Where the records below have a line with "maps", that line is to be copied.

******************************

/-! ### Exact decision by classical (basis-preserving) uniform families -/

/-- **Error-free decision by a reversible family.** Let `F` be a polynomial-time uniform,
oracle-free family of Clifford+T circuits such that every circuit `F.circ n` maps every input
basis state `|x⟩|0…0⟩` to a *basis* state `|out n x⟩` whose wire `0` holds `[x ∈ L]`. Then
`L ∈ EQP` (acceptance probability exactly `1` on `L`, exactly `0` off `L`). This is the last
sentence of the proof of Bernstein–Vazirani's Thm. 8.2 ("This is an EQP machine accepting `L`").
[Bernstein–Vazirani 1997, Thm. 8.2 (proof), p. 1451] [cite: BernsteinVazirani1997, Thm. 8.2 (proof)] -/
theorem mem_EQP_of_basisOutput {L : Language Bool} {F : QCircuitFamily cliffordT}
    (hfree : F.IsOracleFree) (hunif : F.IsUniform)
    (out : (n : ℕ) → QReg n → QReg (n + F.ancillas n))
    (hout : ∀ (n : ℕ) (x : QReg n),
      (F.circ n).mat *ᵥ basisState (padInput x (F.ancillas n)) = basisState (out n x))
    (hbit : ∀ (n : ℕ) (x : QReg n),
      ∃ h : 0 < n + F.ancillas n, out n x ⟨0, h⟩ = L.boolIndicator (List.ofFn x)) :
    L ∈ EQP := by
  refine ⟨F, hfree, hunif, fun x => ?_⟩
  obtain ⟨h0, hb⟩ := hbit x.length x.get
  have hrun : (F.circ x.length).runOn 0 (basisState (padInput x.get (F.ancillas x.length))) =
      basisState (out x.length x.get) := hout x.length x.get
  rw [F.acceptProbOn_of_basisOutput 0 x (out x.length x.get) h0 hrun, hb, List.ofFn_get]
  constructor
  · intro hx
    have h1 : L.boolIndicator x = true := by
      unfold Set.boolIndicator; rw [if_pos]; exact hx
    simp [h1]
  · intro hx
    have h1 : L.boolIndicator x = false := by
      unfold Set.boolIndicator; rw [if_neg]; exact hx
    simp [h1]

/-- **Error-free decision by a compiled reversible program.** If `R n` are reversible
`{NOT, CNOT, Toffoli}` programs on `n + anc n` wires whose Clifford+T compilations
(`Literature.Computability.QuantumComplexity.revCompile`: `X = HSSH`, `CNOT`, Toffoli `= H·CCZ·H`) form a
polynomial-time uniform family, and the classical run of `R n` on `x 0^{anc n}` leaves
`[x ∈ L]` on wire `0`, then `L ∈ EQP`. (Arora–Barak's form of the reversible core: "replace each
Boolean gate by its quantum analog".) [Arora–Barak 2009, §10.3.7, Lemma 10.10;
Bernstein–Vazirani 1997, Thm. 8.2] [cite: AroraBarak2009, §10.3.7 Lemma 10.10] -/
theorem mem_EQP_of_revFamily {L : Language Bool} (anc : ℕ → ℕ)
    (R : (n : ℕ) → List (Literature.Computability.QuantumComplexity.RevOp (n + anc n)))
    (hunif : (⟨anc, fun n => ⟨Literature.Computability.QuantumComplexity.revCompile (R n)⟩⟩ :
      QCircuitFamily cliffordT).IsUniform)
    (hbit : ∀ (n : ℕ) (x : QReg n), ∃ h : 0 < n + anc n,
      Literature.Computability.QuantumComplexity.revEval (R n) (padInput x (anc n)) ⟨0, h⟩ =
        L.boolIndicator (List.ofFn x)) :
    L ∈ EQP :=
  mem_EQP_of_basisOutput (F := ⟨anc, fun n => ⟨Literature.Computability.QuantumComplexity.revCompile (R n)⟩⟩)
    (fun n => Literature.Computability.QuantumComplexity.revCompile_isOracleFree (R n)) hunif
    (fun n x => Literature.Computability.QuantumComplexity.revEval (R n) (padInput x (anc n)))
    (fun n x => Literature.Computability.QuantumComplexity.revCompile_mulVec_basisState 0 (R n) (padInput x (anc n)))
    hbit

/-! ### The uniform reversible core (named fact) and the printed statement `P ⊆ EQP` -/

/-- **Uniform reversible simulation of polynomial time** — the core of Bernstein–Vazirani's
Thm. 8.2 (`P ⊆ EQP`) in the uniform circuit model: for every `L ∈ P` (deterministic polynomial
time on Mathlib's multi-stack machines `Turing.FinTM2`, `Literature.Computability.Complexity.Classes.P`) there is a
polynomial-time uniform, oracle-free family of Clifford+T circuits each of which maps every
input basis state `|x⟩|0…0⟩` to a *basis* state `|out n x⟩` (a classical reversible
computation: permutation of the computational basis) whose wire `0` holds the bit `[x ∈ L]`.
Printed proof: a polynomial-time deterministic machine is made reversible (Bennett 1973) and
synchronized (BV97, Thm. 4.14), producing `x; M(x)`; circuit form: the machine's computation
tableau is a polynomial-time uniform polynomial-size Boolean circuit (Arora–Barak 2009, Thm. 6.6
and §6.2), whose gates are replaced by `NOT`/`CNOT`/Toffoli gates on fresh wires (Lemma 10.10),
which are exact Clifford+T words (Nielsen–Chuang 2010, Fig. 4.9). Discharge route in this
library: the explicit layered reversible tableau of a `FinTM2` decider (every configuration of
the run written one-hot into fresh wires by `NOT`/`CNOT`/Toffoli gates;
`Literature.Computability.QuantumComplexity.RevSim.revFamily`, `QuantumComplexity/RevTableau.lean`, on top of
`Literature.CplxCore.FinTM2Sim` and `Literature.Computability.QuantumComplexity.revCompile`), plus a generator program
(`Literature.Computability.Complexity.GStmt`, `GenPrograms.lean`) printing its description.
[Bernstein–Vazirani 1997, §8.2, Thm. 8.2 (proof), p. 1451; Arora–Barak 2009, §10.3.7,
Lemma 10.10 and remark (`P ⊆ BQP`), Thm. 6.6] [cite: BernsteinVazirani1997, Thm. 8.2 (proof)] -/
def uniformReversibleDecider : Prop :=
  ∀ L ∈ P, ∃ F : QCircuitFamily cliffordT, F.IsOracleFree ∧ F.IsUniform ∧
    ∃ out : (n : ℕ) → QReg n → QReg (n + F.ancillas n),
      (∀ (n : ℕ) (x : QReg n),
        (F.circ n).mat *ᵥ basisState (padInput x (F.ancillas n)) = basisState (out n x)) ∧
      ∀ (n : ℕ) (x : QReg n),
        ∃ h : 0 < n + F.ancillas n, out n x ⟨0, h⟩ = L.boolIndicator (List.ofFn x)

/-- **`P ⊆ EQP`** (Bernstein–Vazirani 1997, Thm. 8.2), the printed statement behind
`P_subset_BQP`: deterministic polynomial time is contained in *exact* (error-free) quantum
polynomial time — here over uniform Clifford+T circuit families (`Literature.Computability.Cryptography.EQP`).
[Bernstein–Vazirani 1997, §8.2, Thm. 8.2, p. 1451] [cite: BernsteinVazirani1997, Thm. 8.2] -/
def P_subset_EQP : Prop :=
  P ⊆ EQP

******************************

» **ANSWER FOR THIS EXERCISE**
oracle-free family of Clifford+T circuits such that every circuit `F.circ n` maps every input
polynomial-time uniform, oracle-free family of Clifford+T circuits each of which maps every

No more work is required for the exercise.